==== Data provided ====

import Summits.ABC.ABC.Theorems.SomeWindowSaving.Negative.WindowSavingBelowThird
import Summits.ABC.ABC.Theorems.SomeWindowSaving.Negative.CMFamily

/-!
# Hypothesis mutation: the crux without the CM-`j` exclusion `c₄ ≠ 0 ∧ c₆ ≠ 0`

Negative-side analysis for the crux `TwistAmplification.SomeWindowSaving` (stmt-ABC-1976), cdisprove
gen 3.  `windowSetCM κ σ X` (defined in `Negative/CMFamily.lean`) is the crux's set-builder with the
two clauses `c₄ ≠ 0`, `c₆ ≠ 0` DROPPED (so the sextic/quartic-twist families `j = 0`, `j = 1728` are
admitted), and `SomeWindowSavingWithoutCM` the correspondingly mutated crux.  Findings:

* `not_windowSavingCM_below_half`: for `0 < κ < 5 < σ` the mutated count admits NO saving
  `δ < 1/2` — the `j = 0` family `y² = x³ + ℓ⁵` (`Negative/CMFamily.lean`: reduced minimal models,
  `ℓ² ∣ N ∣ 432 ℓ²`, `M⁺ = 432 ℓ¹⁰`, ratio `→ 5`) alone supplies `≫ √X / log X` members.
* `someWindowSavingWithoutCM_false_below_five`: since the crux's threshold `(σ−κ)/(2σ−6)` is always
  `< 1/2`, the mutated crux has NO witness with `κ < 5 < σ` — whereas the genuine crux is only known
  to need `κ` outside `(3, 9σ/(2σ+3))` for `σ ≤ 6` (`Negative/LowerLawSmallSigma.lean`).
* The exclusion is nevertheless NOT load-bearing for the TRUTH of this `∃`-crux: high windows
  (`κ` above the weak-Szpiro exponent) stay finite with or without CM curves, so the mutated
  statement is still equivalent to cofinite weak generalized Szpiro (cdisprove calibration);
  it is load-bearing for the `∀σ` target `ModerateWindowCount` and for `SharpModerateLaw`, whose
  windows reach below ratio `5` (route text, triage BUG 1).  This file makes that quantitative.
-/

noncomputable section

open UniqueFactorizationMonoid IsDedekindDomain Real WeierstrassCurve Rat.HeightOneSpectrum
open Literature.NumberTheory.EllipticCurves

namespace Summit.ABC.ABC.Theorems.SomeWindowSaving.Negative

section CMExclusion

variable {ℓ : ℕ}

/-- A priori bounds in the mutated slice: `|c₄| ≤ R`, `|c₆| ≤ 1729 R`, `R = max (X^σ) 1`
(verbatim the argument of `abs_c₄_c₆_le_of_mem`, which never used `c₄ ≠ 0`). -/
theorem abs_c₄_c₆_le_of_mem_windowSetCM {κ σ X : ℝ} {W : WeierstrassCurve ℤ}
    (h : W ∈ windowSetCM κ σ X) :
    ((|W.c₄| : ℤ) : ℝ) ≤ max (X ^ σ) 1 ∧ ((|W.c₆| : ℤ) : ℝ) ≤ 1729 * max (X ^ σ) 1 := by
  obtain ⟨hE, -, -, -, -, hNX, -, hM⟩ := h
  set R : ℝ := max (X ^ σ) 1 with hR
  have hR1 : 1 ≤ R := le_max_right _ _
  have hN1 : (1 : ℝ) ≤ (((W.baseChange ℚ).conductorNorm ℤ : ℕ) : ℝ) := by
    exact_mod_cast conductorNorm_pos_holds (W.baseChange ℚ)
  have hNσ : (((W.baseChange ℚ).conductorNorm ℤ : ℕ) : ℝ) ^ σ ≤ R := by
    rcases le_or_gt 0 σ with hσ | hσ
    · exact (Real.rpow_le_rpow (by positivity) hNX hσ).trans (le_max_left _ _)
    · exact (Real.rpow_le_one_of_one_le_of_nonpos hN1 hσ.le).trans (le_max_right _ _)
  have hM' : ((max |W.Δ| (|W.c₄| ^ 3) : ℤ) : ℝ) ≤ R := hM.trans hNσ
  have hΔ : ((|W.Δ| : ℤ) : ℝ) ≤ R := le_trans (by exact_mod_cast le_max_left _ _) hM'
  have hc₄3 : ((|W.c₄| ^ 3 : ℤ) : ℝ) ≤ R := le_trans (by exact_mod_cast le_max_right _ _) hM'
  have hc₄ : ((|W.c₄| : ℤ) : ℝ) ≤ R :=
    le_trans (by exact_mod_cast abs_le_abs_pow W.c₄ three_ne_zero) hc₄3
  refine ⟨hc₄, ?_⟩
  have hrel : (W.c₆ : ℤ) ^ 2 = W.c₄ ^ 3 - 1728 * W.Δ := by
    have := W.c_relation
    linarith
  have hsq : ((|W.c₆| : ℤ) : ℝ) ≤ ((W.c₆ ^ 2 : ℤ) : ℝ) := by
    have := abs_le_abs_pow W.c₆ two_ne_zero
    rw [sq_abs] at this
    exact_mod_cast this
  have hc₄3' : ((W.c₄ ^ 3 : ℤ) : ℝ) ≤ R := by
    refine le_trans ?_ hc₄3
    have : W.c₄ ^ 3 ≤ |W.c₄| ^ 3 := by
      calc W.c₄ ^ 3 ≤ |W.c₄ ^ 3| := le_abs_self _
        _ = |W.c₄| ^ 3 := abs_pow _ _
    exact_mod_cast this
  have hΔ' : -((W.Δ : ℤ) : ℝ) ≤ R := by
    refine le_trans ?_ hΔ
    exact_mod_cast neg_le_abs W.Δ
  calc ((|W.c₆| : ℤ) : ℝ) ≤ ((W.c₆ ^ 2 : ℤ) : ℝ) := hsq
    _ = ((W.c₄ ^ 3 : ℤ) : ℝ) - 1728 * ((W.Δ : ℤ) : ℝ) := by rw [hrel]; push_cast; ring
    _ ≤ R + 1728 * R := by linarith
    _ = 1729 * R := by ring

/-- The mutated slice is finite too (so its `ncard` is an honest count). -/
theorem windowSetCM_finite (κ σ X : ℝ) : (windowSetCM κ σ X).Finite := by
  set R : ℝ := max (X ^ σ) 1 with hR
  set T : ℤ := ⌈1729 * R⌉ with hT
  have hS : (Set.Icc (0 : ℤ) 1 ×ˢ (Set.Icc (-1 : ℤ) 1 ×ˢ (Set.Icc (0 : ℤ) 1 ×ˢ
      (Set.Icc (-T) T ×ˢ Set.Icc (-T) T)))).Finite :=
    (Set.finite_Icc _ _).prod ((Set.finite_Icc _ _).prod ((Set.finite_Icc _ _).prod
      ((Set.finite_Icc _ _).prod (Set.finite_Icc _ _))))
  refine (hS.preimage covariant_injective.injOn).subset fun W hW ↦ ?_
  obtain ⟨hc₄, hc₆⟩ := abs_c₄_c₆_le_of_mem_windowSetCM hW
  obtain ⟨-, -, ha₁, ha₃, ha₂, -⟩ := hW
  have hR1 : 1 ≤ R := le_max_right _ _
  have hTz : ∀ z : ℤ, ((|z| : ℤ) : ℝ) ≤ 1729 * R → -T ≤ z ∧ z ≤ T := by
    intro z hz
    have hzT : |z| ≤ T := by
      have : ((|z| : ℤ) : ℝ) ≤ T := hz.trans (Int.le_ceil _)
      exact_mod_cast this
    exact abs_le.mp hzT
  simp only [Set.mem_preimage, Set.mem_prod, Set.mem_Icc]
  refine ⟨⟨by omega, by omega⟩, ⟨by omega, by omega⟩, ⟨by omega, by omega⟩,
    hTz _ (hc₄.trans ?_), hTz _ hc₆⟩
  linarith

/-- Exponent bookkeeping, lower edge: `(432 ℓ²)^κ ≤ 432 ℓ¹⁰` for `0 < κ < 5`, `ℓ ≥ ℓ₀(κ)`. -/
theorem cm_lower_ineq {κ : ℝ} (hκ : κ < 5) :
    ∃ ℓ₀ : ℕ, ∀ ℓ : ℕ, ℓ₀ ≤ ℓ → ((432 : ℝ) * (ℓ : ℝ) ^ 2) ^ κ ≤ 432 * (ℓ : ℝ) ^ 10 := by
  set e : ℝ := 10 - 2 * κ with he
  have he0 : 0 < e := by rw [he]; linarith
  obtain ⟨ℓ₀, hℓ₀⟩ := exists_nat_ge ((432 : ℝ) ^ (κ / e))
  refine ⟨max ℓ₀ 1, fun ℓ hℓ ↦ ?_⟩
  have hl1 : (1 : ℝ) ≤ ℓ := by exact_mod_cast le_of_max_le_right hℓ
  have hl0 : (0 : ℝ) < ℓ := by linarith
  have hℓ₀' : (432 : ℝ) ^ (κ / e) ≤ ℓ := hℓ₀.trans (by exact_mod_cast le_of_max_le_left hℓ)
  have h1 : (432 : ℝ) ^ κ ≤ (ℓ : ℝ) ^ e := by
    have := Real.rpow_le_rpow (by positivity) hℓ₀' he0.le
    rwa [← Real.rpow_mul (by norm_num), div_mul_cancel₀ _ he0.ne'] at this
  have h2 : ((432 : ℝ) * (ℓ : ℝ) ^ 2) ^ κ = (432 : ℝ) ^ κ * (ℓ : ℝ) ^ (2 * κ) := by
    rw [Real.mul_rpow (by positivity) (by positivity)]
    congr 1
    rw [show ((ℓ : ℝ) ^ 2 : ℝ) = (ℓ : ℝ) ^ (2 : ℝ) by norm_num, ← Real.rpow_mul hl0.le]
  rw [h2]
  calc (432 : ℝ) ^ κ * (ℓ : ℝ) ^ (2 * κ) ≤ (ℓ : ℝ) ^ e * (ℓ : ℝ) ^ (2 * κ) := by gcongr
    _ = (ℓ : ℝ) ^ (10 : ℝ) := by rw [← Real.rpow_add hl0]; congr 1; rw [he]; ring
    _ = (ℓ : ℝ) ^ 10 := by norm_num
    _ ≤ 432 * (ℓ : ℝ) ^ 10 := le_mul_of_one_le_left (by positivity) (by norm_num)

/-- Exponent bookkeeping, upper edge: `432 ℓ¹⁰ ≤ (ℓ²)^σ` for `σ > 5`, `ℓ ≥ ℓ₁(σ)`. -/
theorem cm_upper_ineq {σ : ℝ} (hσ : 5 < σ) :
    ∃ ℓ₁ : ℕ, ∀ ℓ : ℕ, ℓ₁ ≤ ℓ → (432 : ℝ) * (ℓ : ℝ) ^ 10 ≤ ((ℓ : ℝ) ^ 2) ^ σ := by
  set e : ℝ := 2 * σ - 10 with he
  have he0 : 0 < e := by rw [he]; linarith
  obtain ⟨ℓ₁, hℓ₁⟩ := exists_nat_ge ((432 : ℝ) ^ (1 / e))
  refine ⟨max ℓ₁ 1, fun ℓ hℓ ↦ ?_⟩
  have hl1 : (1 : ℝ) ≤ ℓ := by exact_mod_cast le_of_max_le_right hℓ
  have hl0 : (0 : ℝ) < ℓ := by linarith
  have hℓ₁' : (432 : ℝ) ^ (1 / e) ≤ ℓ := hℓ₁.trans (by exact_mod_cast le_of_max_le_left hℓ)
  have h1 : (432 : ℝ) ≤ (ℓ : ℝ) ^ e := by
    have := Real.rpow_le_rpow (by positivity) hℓ₁' he0.le
    rwa [← Real.rpow_mul (by norm_num), div_mul_cancel₀ _ he0.ne', Real.rpow_one] at this
  have h2 : ((ℓ : ℝ) ^ 2) ^ σ = (ℓ : ℝ) ^ (2 * σ) := by
    rw [show ((ℓ : ℝ) ^ 2 : ℝ) = (ℓ : ℝ) ^ (2 : ℝ) by norm_num, ← Real.rpow_mul hl0.le]
  rw [h2]
  calc (432 : ℝ) * (ℓ : ℝ) ^ 10 = 432 * (ℓ : ℝ) ^ (10 : ℝ) := by norm_num
    _ ≤ (ℓ : ℝ) ^ e * (ℓ : ℝ) ^ (10 : ℝ) := by gcongr
    _ = (ℓ : ℝ) ^ (2 * σ) := by rw [← Real.rpow_add hl0]; congr 1; rw [he]; ring

/-- **The `j = 0` family sits in every mutated window `[κ, σ] ∋ 5`:** for `0 < κ < 5 < σ` there is
`ℓ₀ ≥ 5` such that for every prime `ℓ ≥ ℓ₀` and every `X ≥ 432 ℓ²`, `cmFamily ℓ ∈ windowSetCM κ σ X`. -/
theorem cmFamily_mem_windowSetCM {κ σ : ℝ} (hκ0 : 0 < κ) (hκ : κ < 5) (hσ : 5 < σ) :
    ∃ ℓ₀ : ℕ, 5 ≤ ℓ₀ ∧ ∀ ℓ : ℕ, ℓ.Prime → ℓ₀ ≤ ℓ → ∀ X : ℝ, (432 : ℝ) * (ℓ : ℝ) ^ 2 ≤ X →
      cmFamily ℓ ∈ windowSetCM κ σ X := by
  obtain ⟨ℓ₀, hℓ₀⟩ := cm_lower_ineq hκ
  obtain ⟨ℓ₁, hℓ₁⟩ := cm_upper_ineq hσ
  refine ⟨max 5 (max ℓ₀ ℓ₁), le_max_left _ _, fun ℓ hℓ hge X hX ↦ ?_⟩
  have h5 : 5 ≤ ℓ := le_of_max_le_left hge
  have hge₀ : ℓ₀ ≤ ℓ := le_of_max_le_left (le_of_max_le_right hge)
  have hge₁ : ℓ₁ ≤ ℓ := le_of_max_le_right (le_of_max_le_right hge)
  haveI hE := isElliptic_cmFamily hℓ.ne_zero
  obtain ⟨hNge, hNle⟩ := conductorNorm_cmFamily_bounds hℓ h5
  have hM : ((max |(cmFamily ℓ).Δ| (|(cmFamily ℓ).c₄| ^ 3) : ℤ) : ℝ) = 432 * (ℓ : ℝ) ^ 10 := by
    rw [maxInv_cmFamily]; push_cast; ring
  refine ⟨hE, isMinimalAt_cmFamily hℓ h5, Or.inl rfl, Or.inl rfl, Or.inr (Or.inl rfl),
    hNle.trans hX, ?_, ?_⟩
  · rw [hM]
    calc ((((cmFamily ℓ).baseChange ℚ).conductorNorm ℤ : ℕ) : ℝ) ^ κ
        ≤ ((432 : ℝ) * (ℓ : ℝ) ^ 2) ^ κ := Real.rpow_le_rpow (by positivity) hNle hκ0.le
      _ ≤ 432 * (ℓ : ℝ) ^ 10 := hℓ₀ ℓ hge₀
  · rw [hM]
    calc (432 : ℝ) * (ℓ : ℝ) ^ 10 ≤ ((ℓ : ℝ) ^ 2) ^ σ := hℓ₁ ℓ hge₁
      _ ≤ ((((cmFamily ℓ).baseChange ℚ).conductorNorm ℤ : ℕ) : ℝ) ^ σ :=
          Real.rpow_le_rpow (by positivity) hNge (by linarith)

/-- **Counting.** For `0 < κ < 5 < σ`: every prime `ℓ ∈ [ℓ₀, Y]` contributes a distinct element of
the mutated slice at `X ≥ 432 Y²`. -/
theorem card_primes_le_ncard_windowSetCM {κ σ : ℝ} (hκ0 : 0 < κ) (hκ : κ < 5) (hσ : 5 < σ) :
    ∃ ℓ₀ : ℕ, 5 ≤ ℓ₀ ∧ ∀ Y : ℕ, ∀ X : ℝ, (432 : ℝ) * (Y : ℝ) ^ 2 ≤ X →
      ((Finset.Icc ℓ₀ Y).filter Nat.Prime).card ≤ (windowSetCM κ σ X).ncard := by
  classical
  obtain ⟨ℓ₀, h5, hmem⟩ := cmFamily_mem_windowSetCM hκ0 hκ hσ
  refine ⟨ℓ₀, h5, fun Y X hX ↦ ?_⟩
  set P := (Finset.Icc ℓ₀ Y).filter Nat.Prime with hP
  have hinj : Set.InjOn cmFamily (P : Set ℕ) := cmFamily_injective.injOn
  have hsub : ((P.image cmFamily : Finset (WeierstrassCurve ℤ)) : Set (WeierstrassCurve ℤ)) ⊆
      windowSetCM κ σ X := by
    intro W hW
    rw [Finset.coe_image] at hW
    obtain ⟨p, hp, rfl⟩ := hW
    simp only [hP, Finset.coe_filter, Finset.mem_Icc, Set.mem_setOf_eq] at hp
    refine hmem p hp.2 hp.1.1 X (le_trans ?_ hX)
    have : (p : ℝ) ≤ Y := by exact_mod_cast hp.1.2
    gcongr
  calc P.card = (P.image cmFamily).card := (Finset.card_image_of_injOn hinj).symm
    _ = ((P.image cmFamily : Finset (WeierstrassCurve ℤ)) : Set (WeierstrassCurve ℤ)).ncard :=
        (Set.ncard_coe_finset _).symm
    _ ≤ (windowSetCM κ σ X).ncard := Set.ncard_le_ncard hsub (windowSetCM_finite κ σ X)

/-- **The mutated count has no saving below `1/2` in any window `[κ, σ] ∋ 5`** (unconditional):
`¬ ∃ κ σ δ C, 0 < κ < 5 < σ ∧ δ < 1/2 ∧ ∀ X ≥ 1, #windowSetCM κ σ X ≤ C X^δ` — the `j = 0` curves
`y² = x³ + ℓ⁵` give `≥ π(√(X/432)) − O(1) ≫ √X / log X` members. -/
theorem not_windowSavingCM_below_half :
    ¬ ∃ κ σ δ C : ℝ, 0 < κ ∧ κ < 5 ∧ 5 < σ ∧ δ < 1 / 2 ∧
        ∀ X : ℝ, 1 ≤ X → ((windowSetCM κ σ X).ncard : ℝ) ≤ C * X ^ δ := by
  rintro ⟨κ, σ, δ, C, hκ0, hκ, hσ, hδ, hcount⟩
  obtain ⟨p₀, -, hcard⟩ := card_primes_le_ncard_windowSetCM hκ0 hκ hσ
  set δ' : ℝ := max δ 0 with hδ'
  have hδ'0 : 0 ≤ δ' := le_max_right _ _
  have hδ'lt : δ' < 1 / 2 := max_lt hδ (by norm_num)
  set C' : ℝ := max C 0 * (432 : ℝ) ^ δ' with hC'
  have hC'0 : 0 ≤ C' := by positivity
  set r : ℝ := (1 - 2 * δ') / 2 with hr
  have hr0 : 0 < r := by rw [hr]; linarith
  set c : ℝ := 1 / (8 * (C' + p₀ + 1)) with hc
  have hc0 : 0 < c := by positivity
  obtain ⟨Y₁, hY₁⟩ := Filter.eventually_atTop.mp ((isLittleO_log_rpow_atTop hr0).bound hc0)
  obtain ⟨Y, hY⟩ := exists_nat_ge (max Y₁ 4)
  have hYY₁ : Y₁ ≤ Y := (le_max_left _ _).trans hY
  have hY4 : (4 : ℝ) ≤ Y := (le_max_right _ _).trans hY
  have hY4' : 4 ≤ Y := by exact_mod_cast hY4
  have hY0 : (0 : ℝ) < Y := by linarith
  have hY1 : (1 : ℝ) ≤ Y := by linarith
  set X : ℝ := (432 : ℝ) * (Y : ℝ) ^ 2 with hX
  have hX1 : 1 ≤ X := by
    rw [hX]
    have : (1 : ℝ) ≤ (Y : ℝ) ^ 2 := one_le_pow₀ hY1
    nlinarith
  -- (1) many primes ⇒ many curves
  have h1 : (Nat.primeCounting Y : ℝ) ≤ ((windowSetCM κ σ X).ncard : ℝ) + p₀ := by
    have := (primeCounting_le_card_add p₀ Y).trans
      (Nat.add_le_add_right (hcard Y X le_rfl) p₀)
    exact_mod_cast this
  -- (2) the hypothesised saving
  have h2 : ((windowSetCM κ σ X).ncard : ℝ) ≤ C' * (Y : ℝ) ^ (2 * δ') := by
    have hXδ : X ^ δ ≤ X ^ δ' := Real.rpow_le_rpow_of_exponent_le hX1 (le_max_left _ _)
    have e : X ^ δ' = (432 : ℝ) ^ δ' * (Y : ℝ) ^ (2 * δ') := by
      rw [hX, Real.mul_rpow (by positivity) (by positivity)]
      congr 1
      rw [show ((Y : ℝ) ^ 2 : ℝ) = (Y : ℝ) ^ (2 : ℝ) by norm_num, ← Real.rpow_mul hY0.le]
    calc ((windowSetCM κ σ X).ncard : ℝ) ≤ C * X ^ δ := hcount X hX1
      _ ≤ max C 0 * X ^ δ := by gcongr; exact le_max_left _ _
      _ ≤ max C 0 * X ^ δ' := mul_le_mul_of_nonneg_left hXδ (le_max_right _ _)
      _ = C' * (Y : ℝ) ^ (2 * δ') := by rw [e, hC']; ring
  -- (3) Chebyshev
  have h3 : (Y : ℝ) / (4 * Real.log Y) ≤ Nat.primeCounting Y :=
    Literature.NumberTheory.Sieve.div_four_mul_log_le_primeCounting hY4'
  -- (4) the analysis: C' Y^{2δ'} + p₀ < Y / (4 log Y)
  have hlogpos : 0 < Real.log Y := Real.log_pos (by linarith)
  have hlogY : Real.log Y ≤ c * (Y : ℝ) ^ r := by
    have := hY₁ Y hYY₁
    rwa [Real.norm_of_nonneg hlogpos.le, Real.norm_of_nonneg (by positivity)] at this
  have h4 : C' * (Y : ℝ) ^ (2 * δ') + p₀ < (Y : ℝ) / (4 * Real.log Y) := by
    rw [lt_div_iff₀ (by positivity)]
    have hY3 : (1 : ℝ) ≤ (Y : ℝ) ^ (2 * δ') := Real.one_le_rpow hY1 (by positivity)
    have hexp : (Y : ℝ) ^ (2 * δ') * (Y : ℝ) ^ r ≤ Y := by
      rw [← Real.rpow_add hY0]
      calc (Y : ℝ) ^ (2 * δ' + r) ≤ (Y : ℝ) ^ (1 : ℝ) :=
            Real.rpow_le_rpow_of_exponent_le hY1 (by rw [hr]; linarith)
        _ = Y := Real.rpow_one _
    have hcoef : 4 * c * (C' + p₀) < 1 := by
      rw [hc]
      have hpos : (0 : ℝ) < C' + p₀ + 1 := by positivity
      rw [show 4 * (1 / (8 * (C' + ↑p₀ + 1))) * (C' + ↑p₀) = (C' + p₀) / (2 * (C' + p₀ + 1)) by
        field_simp; ring]
      rw [div_lt_one (by positivity)]
      linarith
    calc (C' * (Y : ℝ) ^ (2 * δ') + p₀) * (4 * Real.log Y)
        ≤ (C' * (Y : ℝ) ^ (2 * δ') + p₀ * (Y : ℝ) ^ (2 * δ')) * (4 * (c * (Y : ℝ) ^ r)) := by
          gcongr
          exact le_mul_of_one_le_right (by positivity) hY3
      _ = 4 * c * (C' + p₀) * ((Y : ℝ) ^ (2 * δ') * (Y : ℝ) ^ r) := by ring
      _ ≤ 4 * c * (C' + p₀) * Y := by gcongr
      _ < 1 * Y := by gcongr
      _ = Y := one_mul _
  linarith

/-- The crux's threshold is `< 1/2` (`3 < κ < σ`). -/
theorem threshold_lt_half {κ σ : ℝ} (hκ : 3 < κ) (hκσ : κ < σ) :
    (σ - κ) / (2 * σ - 6) < 1 / 2 := by
  have hden : 0 < 2 * σ - 6 := by linarith
  rw [div_lt_iff₀ hden]; nlinarith

/-- **The mutated crux has no witness with `κ < 5 < σ`** (unconditional): without the CM-`j`
exclusion every witness of `∃ κ σ δ C, 3 < κ < σ ∧ δ < (σ−κ)/(2σ−6) ∧ …` needs `κ ≥ 5` or `σ ≤ 5`,
since the threshold is `< 1/2` (`threshold_lt_half`) and `not_windowSavingCM_below_half`. -/
theorem someWindowSavingWithoutCM_false_below_five :
    ¬ ∃ κ σ δ C : ℝ, 3 < κ ∧ κ < 5 ∧ 5 < σ ∧ δ < (σ - κ) / (2 * σ - 6) ∧
        ∀ X : ℝ, 1 ≤ X → ((windowSetCM κ σ X).ncard : ℝ) ≤ C * X ^ δ := by
  rintro ⟨κ, σ, δ, C, hκ3, hκ5, hσ, hδ, hcount⟩
  exact not_windowSavingCM_below_half ⟨κ, σ, δ, C, by linarith, hκ5, hσ,
    hδ.trans (threshold_lt_half hκ3 (by linarith)), hcount⟩

/-- Witness shape for the mutated crux: any `(κ, σ, δ, C)` with `3 < κ`, `δ` below the crux's
threshold and the mutated count bound — in particular any witness of `SomeWindowSavingWithoutCM` —
has `5 ≤ κ ∨ σ ≤ 5`. -/
theorem someWindowSavingWithoutCM_witness_shape {κ σ δ C : ℝ} (hκ3 : 3 < κ)
    (hδ : δ < (σ - κ) / (2 * σ - 6))
    (hcount : ∀ X : ℝ, 1 ≤ X → ((windowSetCM κ σ X).ncard : ℝ) ≤ C * X ^ δ) :
    5 ≤ κ ∨ σ ≤ 5 := by
  rcases le_or_gt 5 κ with h | h
  · exact Or.inl h
  rcases le_or_gt σ 5 with h' | h'
  · exact Or.inr h'
  exact absurd ⟨κ, σ, δ, C, hκ3, h, h', hδ, hcount⟩ someWindowSavingWithoutCM_false_below_five

end CMExclusion

end Summit.ABC.ABC.Theorems.SomeWindowSaving.Negative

====

Exercise description
Using the data above, transcribe the lines that run from the line with "set r : ℝ := (1 - 2 * δ') / 2 with hr" to the line with "have e : X ^", both ends kept, and output nothing else.

Response to this task
  set r : ℝ := (1 - 2 * δ') / 2 with hr
  have hr0 : 0 < r := by rw [hr]; linarith
  set c : ℝ := 1 / (8 * (C' + p₀ + 1)) with hc
  have hc0 : 0 < c := by positivity
  obtain ⟨Y₁, hY₁⟩ := Filter.eventually_atTop.mp ((isLittleO_log_rpow_atTop hr0).bound hc0)
  obtain ⟨Y, hY⟩ := exists_nat_ge (max Y₁ 4)
  have hYY₁ : Y₁ ≤ Y := (le_max_left _ _).trans hY
  have hY4 : (4 : ℝ) ≤ Y := (le_max_right _ _).trans hY
  have hY4' : 4 ≤ Y := by exact_mod_cast hY4
  have hY0 : (0 : ℝ) < Y := by linarith
  have hY1 : (1 : ℝ) ≤ Y := by linarith
  set X : ℝ := (432 : ℝ) * (Y : ℝ) ^ 2 with hX
  have hX1 : 1 ≤ X := by
    rw [hX]
    have : (1 : ℝ) ≤ (Y : ℝ) ^ 2 := one_le_pow₀ hY1
    nlinarith
  -- (1) many primes ⇒ many curves
  have h1 : (Nat.primeCounting Y : ℝ) ≤ ((windowSetCM κ σ X).ncard : ℝ) + p₀ := by
    have := (primeCounting_le_card_add p₀ Y).trans
      (Nat.add_le_add_right (hcard Y X le_rfl) p₀)
    exact_mod_cast this
  -- (2) the hypothesised saving
  have h2 : ((windowSetCM κ σ X).ncard : ℝ) ≤ C' * (Y : ℝ) ^ (2 * δ') := by
    have hXδ : X ^ δ ≤ X ^ δ' := Real.rpow_le_rpow_of_exponent_le hX1 (le_max_left _ _)
    have e : X ^ δ' = (432 : ℝ) ^ δ' * (Y : ℝ) ^ (2 * δ') := by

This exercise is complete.